En outre, des témoins oculaires affirment que, par exemple, il n’y a pas eu de famine dans les villages et villes voisins situés à quelques kilomètres de la frontière. Ainsi, les régions frontalières de Sivershchyna ou de Slobozhanshchyna ont souffert, alors que la Russie ou la Biélorussie voisines n’ont pas eu de problèmes de récolte. En cas de catastrophes naturelles, plus d’un État aurait souffert.

“Tant que l’Ukraine maintiendra son unité nationale, tant que ses habitants continueront à se considérer comme des Ukrainiens et à rechercher l’indépendance, elle constituera une menace sérieuse pour le cœur même de l’idée soviétique. Il n’est pas surprenant que les dirigeants communistes aient attaché la plus grande importance à la russification de ce membre indépendant de leur “union de républiques” et qu’ils aient décidé de le remodeler et de l’adapter à leur modèle de nation russe unifiée. Car un Ukrainien n’est pas et n’a jamais été un Russe. Sa culture, son tempérament, sa langue, sa religion, tout est différent. …Il a refusé d’être collectivisé, acceptant plutôt la déportation et même la mort. Il était donc particulièrement important d’adapter l’Ukrainien au modèle de Procuste de la personne soviétique idéale” Rafal Lemkin, fondateur du concept de génocide, militant des droits de l’homme. Article : “Le génocide soviétique en Ukraine”.

Savytska AF, agricultrice collective de la ferme collective de Komintern dans le district de Yampil, région de Vinnytsia, dans le champ pendant la récolte des céréales. Région de Vinnytsia, 1939.

La tendance la plus réaliste de cette période est qu’une famine d’une telle ampleur s’est produite exclusivement dans les régions où les Ukrainiens constituaient la majorité de la population : Le Kouban, certaines zones du Caucase du Nord et les régions de la basse et de la moyenne Volga. Nulle part ailleurs en URSS, une politique de “tableaux noirs” n’a été mise en œuvre, entraînant la mort de villages entiers. Les décrets répressifs les plus odieux concernent à la fois l’Ukraine et le Kouban. Les organisateurs de la famine sont les mêmes : Mikoyan et Kaganovich dirigent personnellement le Caucase du Nord, et ce dernier continue plus tard à organiser la famine en Ukraine.
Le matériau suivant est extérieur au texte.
variable {Vmod : Type u} {isArc : Vmod → Bool} (L : LogFrobeniusSetting Vmod isArc)
  (hN : ∀ v : Vmod, L.monoN v ⋙ L.toEmono v ≅ L.toE v ⋙ L.monoAn)
  (hψ : ∀ (w : Vmod) (j : {ν : LogVertex (isArc w) // ν.IsCross}),
    L.ψAnMono w j ⋙ L.forgetMono w ⋙ L.toEmono w ≅ L.κAnMono.inverse)
  (hη : ∀ (v : Vmod) (ν : LogVertex (isArc v)) (hν : ν.IsCross),
    L.lam v ν ⋙ L.forget v ⋙ L.toE v ⋙ L.monoAn ⋙ L.κAnMono.functor ⋙ L.ψAnMono v ⟨ν, hν⟩ ≅ L.lam v ν ⋙ L.monoNplus v)
  (I : L.IotaAnMono hψ)

-- the coherence hypothesis `hcoh`: «`η⊢_{v,ν}` lies over `ℰ⊢`» (abc-iut-f-101's binder, verbatim)
variable (hcoh : ∀ (v : Vmod) (ν : LogVertex (isArc v)) (hν : ν.IsCross) (y : L.X),
  (L.toEmono v).map ((L.forgetMono v).map ((hη v ν hν).hom.app y)) ≫
    (L.toEmono v).map ((L.monoHomotopy v).hom.app ((L.lam v ν).obj y)) ≫
      (hN v).hom.app ((L.forget v).obj ((L.lam v ν).obj y)) =
  (hψ v ⟨ν, hν⟩).hom.app ((L.lam v ν ⋙ L.forget v ⋙ L.toE v ⋙ L.monoAn ⋙ L.κAnMono.functor).obj y) ≫
    L.κAnMono.unitIso.inv.app ((L.lam v ν ⋙ L.forget v ⋙ L.toE v ⋙ L.monoAn).obj y))
  (hsq : ∀ v : Vmod, L.IotaCoreSquaresCommute v) (hsqI : I.SquaresCommute) (hEta : I.EtaNaturalAt hη) (hιO : L.IotaOver)

/-! ## The glued relative lifts and the family `K′` -/

include hcoh hEta hιO in
/-- **the glued relative lifts**: abc-iut-L4-t3's extended contact data at `{An⊢} ∪ {𝒩⊢⊞_v}` ∪ this seat's `ι⊞`-data at `{𝒩⊞_v}`
(disjoint vertex sets; the cross laws of `LogFrobeniusMonoTelecoreLamCross`). [cite: MochizukiAbsTopIII2015, Definition 3.5 (ii) p.75] -/
noncomputable def obsRelLifts : L.monoTeleDiagram.RelLifts :=
  DiagramOfCategories.RelLifts.union (R₁ := L.monoRelLiftsIota hN hψ hη I hcoh hsqI) (R₂ := L.lamRelLifts hsq)
    (fun w hm hn => nw_mw_disjoint w hn hm) (L.mwCrossLaw hN hψ hη I hcoh hsq hsqI)
    (L.lamCrossLaw hN hψ hη I hcoh hsq hsqI hEta hιO)

include hcoh hEta hιO in
/-- ★ **the family `K′` on `D_{An⊢}`**: ONE family of homotopies containing `𝒥`, `ℋ_{An⊢}` and the `Γ⃗×_v`-indexed `ι⊞`-pairs (Def 3.5
(ii): identity / composition / whiskering PROVED by abc-iut-L4-t5's `relFamily`). [cite: MochizukiAbsTopIII2015, Cor 5.10 (iv)(c) p.148] -/
noncomputable def monoContactObs : L.monoTeleDiagram.HomotopyFamily :=
  DiagramOfCategories.relFamily (L.obsRelLifts hN hψ hη I hcoh hsq hsqI hEta hιO)

/-! ## `K′` contains `ℋ_{An⊢}` (with the `ι^{An⊢⊞}`-pairs), hence `𝒥`; it is a contact structure with the printed pairs -/

include hcoh hEta hιO in
/-- **`K′ ⊇ ℋ_{An⊢}`** (abc-iut-L4-t3's `monoContactIota`, the left summand) with the same homotopies.
[cite: MochizukiAbsTopIII2015, Definition 3.5 (ii) p.75] -/
theorem monoContactIota_sub_monoContactObs :
    SubFamily (L.monoContactIota hN hψ hη I hcoh hsqI) (L.monoContactObs hN hψ hη I hcoh hsq hsqI hEta hιO) :=
  fun _ _ P Q h => DiagramOfCategories.RelLifts.relFamily_sub_union_left _ _ _ P Q h

include hcoh hEta hιO in
/-- **`K′ ⊇ 𝒥`**, the telecore family of `𝔗_{An⊢}` (through `ℋ_{An⊢} ⊇ 𝒥`, abc-iut-L4-t3 / abc-iut-f-101).
[cite: MochizukiAbsTopIII2015, Definition 3.5 (iv) p.76] -/
theorem jfam_sub_monoContactObs [Nonempty Vmod] :
    SubFamily (L.monoTelecore hN hψ).Jfam (L.monoContactObs hN hψ hη I hcoh hsq hsqI hEta hιO) := by
  intro a b P Q h
  obtain ⟨h', e⟩ := L.monoContactIota_sub_monoContactObs hN hψ hη I hcoh hsq hsqI hEta hιO P Q
    (L.monoContactIota_E_of_jfam hN hψ hη I hcoh hsqI h)
  exact ⟨h', (L.monoTelecore_η_eq_iota hN hψ hη I hcoh hsqI h).trans e⟩

include hcoh hEta hιO in
/-- **`K′` is a contact structure for `𝔗_{An⊢}`** (Def 3.5 (iv): compatible with `𝒥` — witnessed by `K′` itself).
[cite: MochizukiAbsTopIII2015, Definition 3.5 (iv) p.76] -/
theorem monoContactObs_isContactStructure [Nonempty Vmod] :
    DiagramOfCategories.Telecore.IsContactStructure _ (L.monoTelecore hN hψ)
      (L.monoContactObs hN hψ hη I hcoh hsq hsqI hEta hιO) := by
  refine ⟨L.monoContactObs hN hψ hη I hcoh hsq hsqI hEta hιO, fun i => ?_⟩
  cases i
  · exact ⟨fun _ _ p q h => (L.jfam_sub_monoContactObs hN hψ hη I hcoh hsq hsqI hEta hιO p q h).1,
      fun _ _ p q h => (L.jfam_sub_monoContactObs hN hψ hη I hcoh hsq hsqI hEta hιO p q h).2⟩
  · exact ⟨fun _ _ _ _ h => h, fun _ _ _ _ _ => rfl⟩

include hcoh hEta hιO in
/-- **the printed pairs `(γ¹_{v,ν}, γ⁰_{v,ν})`, in both orders, are boundary pairs of `K′`.** [cite: MochizukiAbsTopIII2015, Cor 5.10 (iv)(c) p.148] -/
theorem monoContactObs_pairs (v : Vmod) (ν : LogVertex (isArc v)) (hν : ν.IsCross) :
    (L.monoContactObs hN hψ hη I hcoh hsq hsqI hEta hιO).E (gammaOne v ν hν) (gammaZero v ν hν) ∧
      (L.monoContactObs hN hψ hη I hcoh hsq hsqI hEta hιO).E (gammaZero v ν hν) (gammaOne v ν hν) :=
  ⟨DiagramOfCategories.RelLifts.relE_union_of_left _ _ _ (L.monoContactIota_pairs hN hψ hη I hcoh hsqI v ν hν).1,
    DiagramOfCategories.RelLifts.relE_union_of_left _ _ _ (L.monoContactIota_pairs hN hψ hη I hcoh hsqI v ν hν).2⟩

include hcoh hEta hιO in
/-- the `ι^{An⊢⊞}`-pairs `([φ_{ν₁}], [φ_{ν₂}])` are boundary pairs of `K′` too, with homotopy `ι^{An⊢⊞}_{v,ε}` (abc-iut-L4-t3's
`monoContactIota_iota` carried along the inclusion; recorded for the `F-0139″` bookkeeping). [cite: MochizukiAbsTopIII2015, Cor 5.10 (iv)(c) p.148] -/
theorem monoContactObs_iota (v : Vmod) {ν₁ ν₂ : LogVertex (isArc v)} (ε : LogEdgeTS (isArc v) ν₁ ν₂) (hε : ε.InCore) :
    ∃ h : (L.monoContactObs hN hψ hη I hcoh hsq hsqI hEta hιO).E (telPath v ν₁ hε.isCross_src) (telPath v ν₂ hε.isCross_tgt),
      HEq ((L.monoContactObs hN hψ hη I hcoh hsq hsqI hEta hιO).η h) (I.ι v ε hε) := by
  obtain ⟨h', e⟩ := L.monoContactIota_sub_monoContactObs hN hψ hη I hcoh hsq hsqI hEta hιO _ _
    (L.monoContactIota_E_telPath hN hψ hη I hcoh hsqI v ε hε)
  exact ⟨h', e ▸ L.monoContactIota_iota hN hψ hη I hcoh hsqI v ε hε⟩

/-! ## The core-edge generator pairs of the observables -/

section Generators

variable {v : Vmod}

/-- two `ι⊞`-carrying edges with the same endpoints give the same `ι⊞`-component (there is at most one such edge).
[cite: MochizukiAbsTopIII2015, Def 5.4 (vii) p. 128] -/
theorem iota_app_eq_of_subsingleton {ν₁ ν₂ : LogVertex (isArc v)} (ε ε' : LogEdge (isArc v) ν₁ ν₂) (X₀ : L.X) :
    (L.iota v ε).app X₀ = (L.iota v ε').app X₀ :=
  congrArg (fun e => (L.iota v e).app X₀) (LogVertex.logEdge_subsingleton _ ε ε')

/-- **in ANY observable structure `S_log⊞_v` the homotopy of the generator pair `([λ⊞_{v,ν₁}], [λ⊞_{v,ν₂}])` of a core edge is the
untwisted `ι⊞_{v,ε}`**, componentwise (clause (2) of `IsLogObservablePlus` pins it; one homotopy per pair).
[cite: MochizukiAbsTopIII2015, Cor 5.5 (iii) p. 131] -/
theorem eta_app_heq_iotaCore_of_isLogObservablePlus (H : (L.logDiagramPlus v).HomotopyFamily)
    (hH : L.IsLogObservablePlus v H) {ν₁ ν₂ : LogVertex (isArc v)} (ε : LogEdge (isArc v) ν₁ ν₂) (hε : ε.toTS.InCore)
    (h₁ : ν₁.isPostLog = false) (h₂ : ν₂.isPostLog = false) (h : H.E (lamPath v ν₁ h₁) (lamPath v ν₂ h₂)) (X₀ : L.X) :
    (H.η h).app X₀ ≍ (L.iotaCore v ε.toTS hε).app X₀ := by
  obtain ⟨hmem, hc⟩ := hH.2.1 ν₁ ν₂ ε h₁ h₂
  obtain ⟨hobj, hobj', e⟩ := hc X₀
  change (H.η hmem).app X₀ ≍ _
  rw [e]
  refine (eqToHom_comp_heq _ _).trans ((comp_eqToHom_heq _ _).trans ?_)
  exact (heq_of_eq (L.iota_app_eq_of_subsingleton ε hε.toLogEdge X₀)).trans
    (L.iotaPre_app_heq v hε.toLogEdge hε.isCross_src.1 X₀).symm

/-- **in ANY observable structure `S_log_v` the homotopy of the generator pair `([λ_{v,ν₁}], [λ_{v,ν₂}])` of a core edge is `ι⊞_{v,ε}`
pushed down to `𝒩_v`**, componentwise (clause (2) of `IsLogObservableTS`; on `Γ⃗^⋉_v` the `TS`-valued `ι` IS `ι⊞` composed with
`𝒩⊞_v → 𝒩_v`, `TSHomotopies.iota_toTS`). [cite: MochizukiAbsTopIII2015, Cor 5.5 (iii) p. 131] -/
theorem eta_app_heq_iotaCore_of_isLogObservableTS (T : L.TSHomotopies) (H : (L.logDiagramTS v).HomotopyFamily)
    (hH : L.IsLogObservableTS T v H) {ν₁ ν₂ : LogVertex (isArc v)} (ε : LogEdgeTS (isArc v) ν₁ ν₂) (hε : ε.InCore)
    (h₁ : ν₁.isPostLog = false) (h₂ : ν₂.isPostLog = false) (h : H.E (lamPathTS v ν₁ h₁) (lamPathTS v ν₂ h₂)) (X₀ : L.X) :
    (H.η h).app X₀ ≍ (L.forget v).map ((L.iotaCore v ε hε).app X₀) := by
  obtain ⟨hmem, hc⟩ := hH.2.1 ν₁ ν₂ ε h₁ h₂
  obtain ⟨hobj, hobj', e⟩ := hc X₀
  change (H.η hmem).app X₀ ≍ _
  rw [e]
  refine (eqToHom_comp_heq _ _).trans ((comp_eqToHom_heq _ _).trans ?_)
  have hT : (T.iota v ε).app X₀ = (L.forget v).map ((L.iota v hε.toLogEdge).app X₀) := by
    have := congrArg (fun e => (T.iota v e).app X₀) (LogEdgeTS.InCore.toLogEdge_toTS hε).symm
    rw [this, T.iota_toTS]
    rfl
  rw [hT]
  exact map_heq' (L.forget v) (congrArg (fun F => F.obj X₀) (L.twist_comp_lam_eq v ν₁ hε.isCross_src.1)) rfl
    (L.iotaPre_app_heq v hε.toLogEdge hε.isCross_src.1 X₀).symm

/-- functors respect heterogeneous equality along an equality of functors (bookkeeping for `𝒟_[σ∘γ] = 𝒟_[σ] ∘ 𝒟_[γ]`). [cite: MochizukiAbsTopIII2015, Definition 3.5 (i) p.75] -/
theorem map_heq_of_eq_of_heq {A B : Type*} [Category A] [Category B] {F G : A ⥤ B} (hFG : F = G) {X Y X' Y' : A}
    (hX : X = X') (hY : Y = Y') {f : X ⟶ Y} {f' : X' ⟶ Y'} (h : f ≍ f') : F.map f ≍ G.map f' := by
  subst hFG hX hY
  cases h
  rfl

end Generators

/-! ## The embedded observable pairs lie in `K′` with the same homotopies -/

section Embedded

variable {v : Vmod}

include hcoh hEta hιO in
/-- the embedded generator pair `([λ⊞_{v,ν₁}], [λ⊞_{v,ν₂}])` of a core edge is a boundary pair of `K′`, with homotopy `θN` (the right
summand at `𝒩⊞_v`). [cite: MochizukiAbsTopIII2015, Cor 5.10 (iv)(c) p.148] -/
theorem monoContactObs_E_lamE (v : Vmod) {ν₁ ν₂ : LogVertex (isArc v)} (ε : LogEdgeTS (isArc v) ν₁ ν₂) (hε : ε.InCore) :
    ∃ h : (L.monoContactObs hN hψ hη I hcoh hsq hsqI hEta hιO).E
        (Path.nil.cons (lamE v ν₁ hε.isCross_src)) (Path.nil.cons (lamE v ν₂ hε.isCross_tgt)),
      (L.monoContactObs hN hψ hη I hcoh hsq hsqI hEta hιO).η h = L.θN (nrelN_lamE (isArc := isArc) v ε hε) := by
  have hr : (L.lamRelLifts hsq).Rel (Path.nil.cons (lamE v ν₁ hε.isCross_src)) (Path.nil.cons (lamE v ν₂ hε.isCross_tgt)) :=
    nrelN_lamE (isArc := isArc) v ε hε
  refine ⟨DiagramOfCategories.RelLifts.relE_union_of_right _ _ _
    (DiagramOfCategories.relE_of_rel (L.lamRelLifts hsq) (w := nplusVx v) (nw_nplusVx (isArc := isArc) v) hr), ?_⟩
  exact DiagramOfCategories.RelLifts.relFamily_union_η_eq_θ_right _ _ _ (nw_nplusVx (isArc := isArc) v) hr _

/-- the functor of the observable path `[λ⊞_{v,ν}]` of `S_log⊞_v` is that of the embedded path `[λ⊞_{v,ν}]` of `D_{An⊢}` (both are
`λ⊞_{v,ν}`). [cite: MochizukiAbsTopIII2015, Cor 5.10 (iv)(b) p. 148] -/
theorem pathFunctor_lamPath_eq_tele (ν : LogVertex (isArc v)) (hν : ν.IsCross) :
    (L.logDiagramPlus v).pathFunctor (lamPath v ν hν.1) = L.monoTeleDiagram.pathFunctor (Path.nil.cons (lamE v ν hν)) := by
  refine (L.pathFunctor_lamPath' v ν hν.1).symm.trans ?_
  rw [DiagramOfCategories.pathFunctor_cons, L.monoTeleDiagram.pathFunctor_nil]
  exact (Functor.id_comp _).symm
import Summits.ValiantsHypothesis.ValiantsHypothesis.Theorems.LacunarySymmetroidMatrixDescartesFiniteSectorPairSumMasks

/-!
# `MatrixDescartes` — line «stamp»: `ν(2,13) ≤ 64 = n(2,12)` finite core, kernel slices, TWO-LEVEL (part YM)

HONEST FRAMING.  Object-search cell `pub-symmetroid`, seat val-sym-door-p5 g12.  HELPER of the crux item `stmt-ValiantsHypothesis-18050` with NO closure claim and no statement about
pencils: TWO-LEVEL SLICES (value #6 of the sorted free values in a range AND value #10 in a range) of the pruned enumeration behind `StampLawAt 2 13 64`
(transfer in `…FiniteSectorStampCeilingTwoThirteen`), in the WALKER shape of `…FiniteSectorIterMasksWalk` (seat val-sym-door-p5 g11): every slice is one Bool term (raw
`Nat.rec` walkers over the candidates of each level, children of a prefix = an interval by the monotone cover guard, `2`-fold sums as lagged raw-recursor
iterates of the shift-or step, the last level incremental over the cached prefix masks), `decide +kernel`.  The whole enumeration has 18 237 077 live
prefixes.  Nothing here bears on the crux, the doors, or `VP ≠ VNP`.
[folklore] Finite enumeration (postage-stamp numbers `n(2,·)`); no citation is load-bearing.
-/

-- `Summit.ValiantsHypothesis.ValiantsHypothesis.…` repeats a component by the D-0017 layout
-- (single-conjunct summit), which the `dupNamespace` linter flags; the name is mandated.
set_option linter.dupNamespace false

namespace Summit.ValiantsHypothesis.ValiantsHypothesis.Theorems.LacunarySymmetroidMatrixDescartes.FiniteSector

set_option synthInstance.maxSize 2000000 in
set_option synthInstance.maxHeartbeats 2000000 in
set_option maxHeartbeats 4000000 in
/-- **Finite core of `ν(2,13) ≤ 64`, slice: value #6 in `[13, 14)`, value #10 in `[28, 31)`** (862 339 live prefixes;
the pruned nested enumeration of the sorted value lists as ONE Bool walker term — raw `Nat.rec` levels, lagged raw-recursor `2`-fold sum masks,
incremental last level; `decide` in the kernel). [folklore] -/
theorem stampWalk_two_thirteen_s6_13_14_s10_28_31 :
    (@Nat.rec (fun _ => ℕ → Bool) (fun _ => true) (fun (_ : ℕ) (ih : ℕ → Bool) (a : ℕ) => cond (Nat.beq (Nat.mod (Nat.div (@Nat.rec (fun _ => ℕ) ((fun (E : ℕ) => @List.rec ℕ (fun _ => ℕ) 0 (fun (x : ℕ) (_ : List ℕ) (acc : ℕ) => Nat.lor acc (Nat.shiftLeft E x)) [0, 1]) 1) (fun (_ acc : ℕ) => (fun (E : ℕ) => @List.rec ℕ (fun _ => ℕ) 0 (fun (x : ℕ) (_ : List ℕ) (acc : ℕ) => Nat.lor acc (Nat.shiftLeft E x)) [0, 1]) acc) 1) (Nat.pow 2 (a - 1))) 2) 1) (((@Nat.rec (fun _ => ℕ → Bool) (fun _ => true) (fun (_ : ℕ) (ih : ℕ → Bool) (b : ℕ) => cond (Nat.beq (Nat.mod (Nat.div (@Nat.rec (fun _ => ℕ) ((fun (E : ℕ) => @List.rec ℕ (fun _ => ℕ) 0 (fun (x : ℕ) (_ : List ℕ) (acc : ℕ) => Nat.lor acc (Nat.shiftLeft E x)) [0, 1, a]) 1) (fun (_ acc : ℕ) => (fun (E : ℕ) => @List.rec ℕ (fun _ => ℕ) 0 (fun (x : ℕ) (_ : List ℕ) (acc : ℕ) => Nat.lor acc (Nat.shiftLeft E x)) [0, 1, a]) acc) 1) (Nat.pow 2 (b - 1))) 2) 1) (((@Nat.rec (fun _ => ℕ → Bool) (fun _ => true) (fun (_ : ℕ) (ih : ℕ → Bool) (c : ℕ) => cond (Nat.beq (Nat.mod (Nat.div (@Nat.rec (fun _ => ℕ) ((fun (E : ℕ) => @List.rec ℕ (fun _ => ℕ) 0 (fun (x : ℕ) (_ : List ℕ) (acc : ℕ) => Nat.lor acc (Nat.shiftLeft E x)) [0, 1, a, b]) 1) (fun (_ acc : ℕ) => (fun (E : ℕ) => @List.rec ℕ (fun _ => ℕ) 0 (fun (x : ℕ) (_ : List ℕ) (acc : ℕ) => Nat.lor acc (Nat.shiftLeft E x)) [0, 1, a, b]) acc) 1) (Nat.pow 2 (c - 1))) 2) 1) (((@Nat.rec (fun _ => ℕ → Bool) (fun _ => true) (fun (_ : ℕ) (ih : ℕ → Bool) (g : ℕ) => cond (Nat.beq (Nat.mod (Nat.div (@Nat.rec (fun _ => ℕ) ((fun (E : ℕ) => @List.rec ℕ (fun _ => ℕ) 0 (fun (x : ℕ) (_ : List ℕ) (acc : ℕ) => Nat.lor acc (Nat.shiftLeft E x)) [0, 1, a, b, c]) 1) (fun (_ acc : ℕ) => (fun (E : ℕ) => @List.rec ℕ (fun _ => ℕ) 0 (fun (x : ℕ) (_ : List ℕ) (acc : ℕ) => Nat.lor acc (Nat.shiftLeft E x)) [0, 1, a, b, c]) acc) 1) (Nat.pow 2 (g - 1))) 2) 1) (((@Nat.rec (fun _ => ℕ → Bool) (fun _ => true) (fun (_ : ℕ) (ih : ℕ → Bool) (h : ℕ) => cond (Nat.beq (Nat.mod (Nat.div (@Nat.rec (fun _ => ℕ) ((fun (E : ℕ) => @List.rec ℕ (fun _ => ℕ) 0 (fun (x : ℕ) (_ : List ℕ) (acc : ℕ) => Nat.lor acc (Nat.shiftLeft E x)) [0, 1, a, b, c, g]) 1) (fun (_ acc : ℕ) => (fun (E : ℕ) => @List.rec ℕ (fun _ => ℕ) 0 (fun (x : ℕ) (_ : List ℕ) (acc : ℕ) => Nat.lor acc (Nat.shiftLeft E x)) [0, 1, a, b, c, g]) acc) 1) (Nat.pow 2 (h - 1))) 2) 1) (((@Nat.rec (fun _ => ℕ → Bool) (fun _ => true) (fun (_ : ℕ) (ih : ℕ → Bool) (a₁ : ℕ) => cond (Nat.beq (Nat.mod (Nat.div (@Nat.rec (fun _ => ℕ) ((fun (E : ℕ) => @List.rec ℕ (fun _ => ℕ) 0 (fun (x : ℕ) (_ : List ℕ) (acc : ℕ) => Nat.lor acc (Nat.shiftLeft E x)) [0, 1, a, b, c, g, h]) 1) (fun (_ acc : ℕ) => (fun (E : ℕ) => @List.rec ℕ (fun _ => ℕ) 0 (fun (x : ℕ) (_ : List ℕ) (acc : ℕ) => Nat.lor acc (Nat.shiftLeft E x)) [0, 1, a, b, c, g, h]) acc) 1) (Nat.pow 2 (a₁ - 1))) 2) 1) (((@Nat.rec (fun _ => ℕ → Bool) (fun _ => true) (fun (_ : ℕ) (ih : ℕ → Bool) (b₁ : ℕ) => cond (Nat.beq (Nat.mod (Nat.div (@Nat.rec (fun _ => ℕ) ((fun (E : ℕ) => @List.rec ℕ (fun _ => ℕ) 0 (fun (x : ℕ) (_ : List ℕ) (acc : ℕ) => Nat.lor acc (Nat.shiftLeft E x)) [0, 1, a, b, c, g, h, a₁]) 1) (fun (_ acc : ℕ) => (fun (E : ℕ) => @List.rec ℕ (fun _ => ℕ) 0 (fun (x : ℕ) (_ : List ℕ) (acc : ℕ) => Nat.lor acc (Nat.shiftLeft E x)) [0, 1, a, b, c, g, h, a₁]) acc) 1) (Nat.pow 2 (b₁ - 1))) 2) 1) (((@Nat.rec (fun _ => ℕ → Bool) (fun _ => true) (fun (_ : ℕ) (ih : ℕ → Bool) (c₁ : ℕ) => cond (Nat.beq (Nat.mod (Nat.div (@Nat.rec (fun _ => ℕ) ((fun (E : ℕ) => @List.rec ℕ (fun _ => ℕ) 0 (fun (x : ℕ) (_ : List ℕ) (acc : ℕ) => Nat.lor acc (Nat.shiftLeft E x)) [0, 1, a, b, c, g, h, a₁, b₁]) 1) (fun (_ acc : ℕ) => (fun (E : ℕ) => @List.rec ℕ (fun _ => ℕ) 0 (fun (x : ℕ) (_ : List ℕ) (acc : ℕ) => Nat.lor acc (Nat.shiftLeft E x)) [0, 1, a, b, c, g, h, a₁, b₁]) acc) 1) (Nat.pow 2 (c₁ - 1))) 2) 1) (((@Nat.rec (fun _ => ℕ → Bool) (fun _ => true) (fun (_ : ℕ) (ih : ℕ → Bool) (g₁ : ℕ) => cond (Nat.beq (Nat.mod (Nat.div (@Nat.rec (fun _ => ℕ) ((fun (E : ℕ) => @List.rec ℕ (fun _ => ℕ) 0 (fun (x : ℕ) (_ : List ℕ) (acc : ℕ) => Nat.lor acc (Nat.shiftLeft E x)) [0, 1, a, b, c, g, h, a₁, b₁, c₁]) 1) (fun (_ acc : ℕ) => (fun (E : ℕ) => @List.rec ℕ (fun _ => ℕ) 0 (fun (x : ℕ) (_ : List ℕ) (acc : ℕ) => Nat.lor acc (Nat.shiftLeft E x)) [0, 1, a, b, c, g, h, a₁, b₁, c₁]) acc) 1) (Nat.pow 2 (g₁ - 1))) 2) 1) (((@Nat.rec (fun _ => ℕ → Bool) (fun _ => true) (fun (_ : ℕ) (ih : ℕ → Bool) (h₁ : ℕ) => cond (Nat.beq (Nat.mod (Nat.div (@Nat.rec (fun _ => ℕ) ((fun (E : ℕ) => @List.rec ℕ (fun _ => ℕ) 0 (fun (x : ℕ) (_ : List ℕ) (acc : ℕ) => Nat.lor acc (Nat.shiftLeft E x)) [0, 1, a, b, c, g, h, a₁, b₁, c₁, g₁]) 1) (fun (_ acc : ℕ) => (fun (E : ℕ) => @List.rec ℕ (fun _ => ℕ) 0 (fun (x : ℕ) (_ : List ℕ) (acc : ℕ) => Nat.lor acc (Nat.shiftLeft E x)) [0, 1, a, b, c, g, h, a₁, b₁, c₁, g₁]) acc) 1) (Nat.pow 2 (h₁ - 1))) 2) 1) (((@Nat.rec (fun _ => ℕ → Bool) (fun _ => true) (fun (_ : ℕ) (ih : ℕ → Bool) (a₂ : ℕ) => cond (Nat.beq (Nat.mod (Nat.div (@Nat.rec (fun _ => ℕ) ((fun (E : ℕ) => @List.rec ℕ (fun _ => ℕ) 0 (fun (x : ℕ) (_ : List ℕ) (acc : ℕ) => Nat.lor acc (Nat.shiftLeft E x)) [0, 1, a, b, c, g, h, a₁, b₁, c₁, g₁, h₁]) 1) (fun (_ acc : ℕ) => (fun (E : ℕ) => @List.rec ℕ (fun _ => ℕ) 0 (fun (x : ℕ) (_ : List ℕ) (acc : ℕ) => Nat.lor acc (Nat.shiftLeft E x)) [0, 1, a, b, c, g, h, a₁, b₁, c₁, g₁, h₁]) acc) 1) (Nat.pow 2 (a₂ - 1))) 2) 1) ((!(Nat.beq (Nat.mod (@Nat.rec (fun _ => ℕ) 1 (fun (k acc : ℕ) => Nat.lor (@Nat.rec (fun _ => ℕ) ((fun (E : ℕ) => @List.rec ℕ (fun _ => ℕ) 0 (fun (x : ℕ) (_ : List ℕ) (acc : ℕ) => Nat.lor acc (Nat.shiftLeft E x)) [0, 1, a, b, c, g, h, a₁, b₁, c₁, g₁, h₁]) 1) (fun (_ acc : ℕ) => (fun (E : ℕ) => @List.rec ℕ (fun _ => ℕ) 0 (fun (x : ℕ) (_ : List ℕ) (acc : ℕ) => Nat.lor acc (Nat.shiftLeft E x)) [0, 1, a, b, c, g, h, a₁, b₁, c₁, g₁, h₁]) acc) k) (Nat.shiftLeft acc a₂)) 2) (2 ^ 66)) (2 ^ 66 - 1))) && ih (a₂ + 1)) true) (67 - (h₁ + 1)) (h₁ + 1))) && ih (h₁ + 1)) true) ((31 - ((g₁ + 1) + (28 - (g₁ + 1))))) (((g₁ + 1) + (28 - (g₁ + 1)))))) && ih (g₁ + 1)) true) (67 - (c₁ + 1)) (c₁ + 1))) && ih (c₁ + 1)) true) (67 - (b₁ + 1)) (b₁ + 1))) && ih (b₁ + 1)) true) (67 - (a₁ + 1)) (a₁ + 1))) && ih (a₁ + 1)) true) ((14 - ((h + 1) + (13 - (h + 1))))) (((h + 1) + (13 - (h + 1)))))) && ih (h + 1)) true) (67 - (g + 1)) (g + 1))) && ih (g + 1)) true) (67 - (c + 1)) (c + 1))) && ih (c + 1)) true) (67 - (b + 1)) (b + 1))) && ih (b + 1)) true) (67 - (a + 1)) (a + 1))) && ih (a + 1)) true) (67 - (2)) (2)) = true := by
  decide +kernel

end Summit.ValiantsHypothesis.ValiantsHypothesis.Theorems.LacunarySymmetroidMatrixDescartes.FiniteSector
Au 1er janvier 1932, l’URSS disposait de 2 033 millions de tonnes de céréales dans les Fonds Immuable et de Mobilisation, et au 1er janvier 1933, de 3 034 millions de tonnes. Ces réserves ont permis de nourrir 10 millions de personnes en 1932 et 15 millions en 1933 (à titre de comparaison, plus de 7 millions de personnes sont mortes en 2 ans). En 1932-1933, l’URSS exporte activement du pain. En mai 1933, 2 738 423 tonnes de céréales de la récolte de 1932 avaient été exportées par les ports maritimes.

Pour avoir rempli le plan annuel d’exportation de céréales à 97 % (c’est-à-dire pour avoir organisé l’Holodomor), Moscou a offert deux voitures aux hauts dirigeants de la république. Le 29 avril 1933, le vice-président du Conseil des commissaires du peuple de la RSS d’Ukraine, Lioubtchenko, a signé une demande de récompenses pour les travailleurs ukrainiens du commerce extérieur.

Gravure sur bois "Ce qui est emporté d'Ukraine en Russie", tirée de l'album de graphiques de Nil Hasevich.

Une famine sévit dans toute l’URSS

“Les Russes… c’est la Russie, Bondarevo est à sept kilomètres de nous, de Hannusivka, alors mes mères avaient des lits, des serviettes, toutes ces choses – elles les emmenaient là-bas. Et là, elles recevaient un morceau de pain… La Russie ne mourait pas de faim. Juste à côté d’eux, ceux qui étaient plus stupides, qui pouvaient se tenir debout, emportaient toutes les serviettes et tout le reste en Russie. Ils ont échangé un peu et ont survécu. Et les Russes… ils étaient juste à côté, et ils vivaient bien” (Povolotskyi I.M., né en 1927, village de Hannusivka, district de Novopskov, région de Luhansk).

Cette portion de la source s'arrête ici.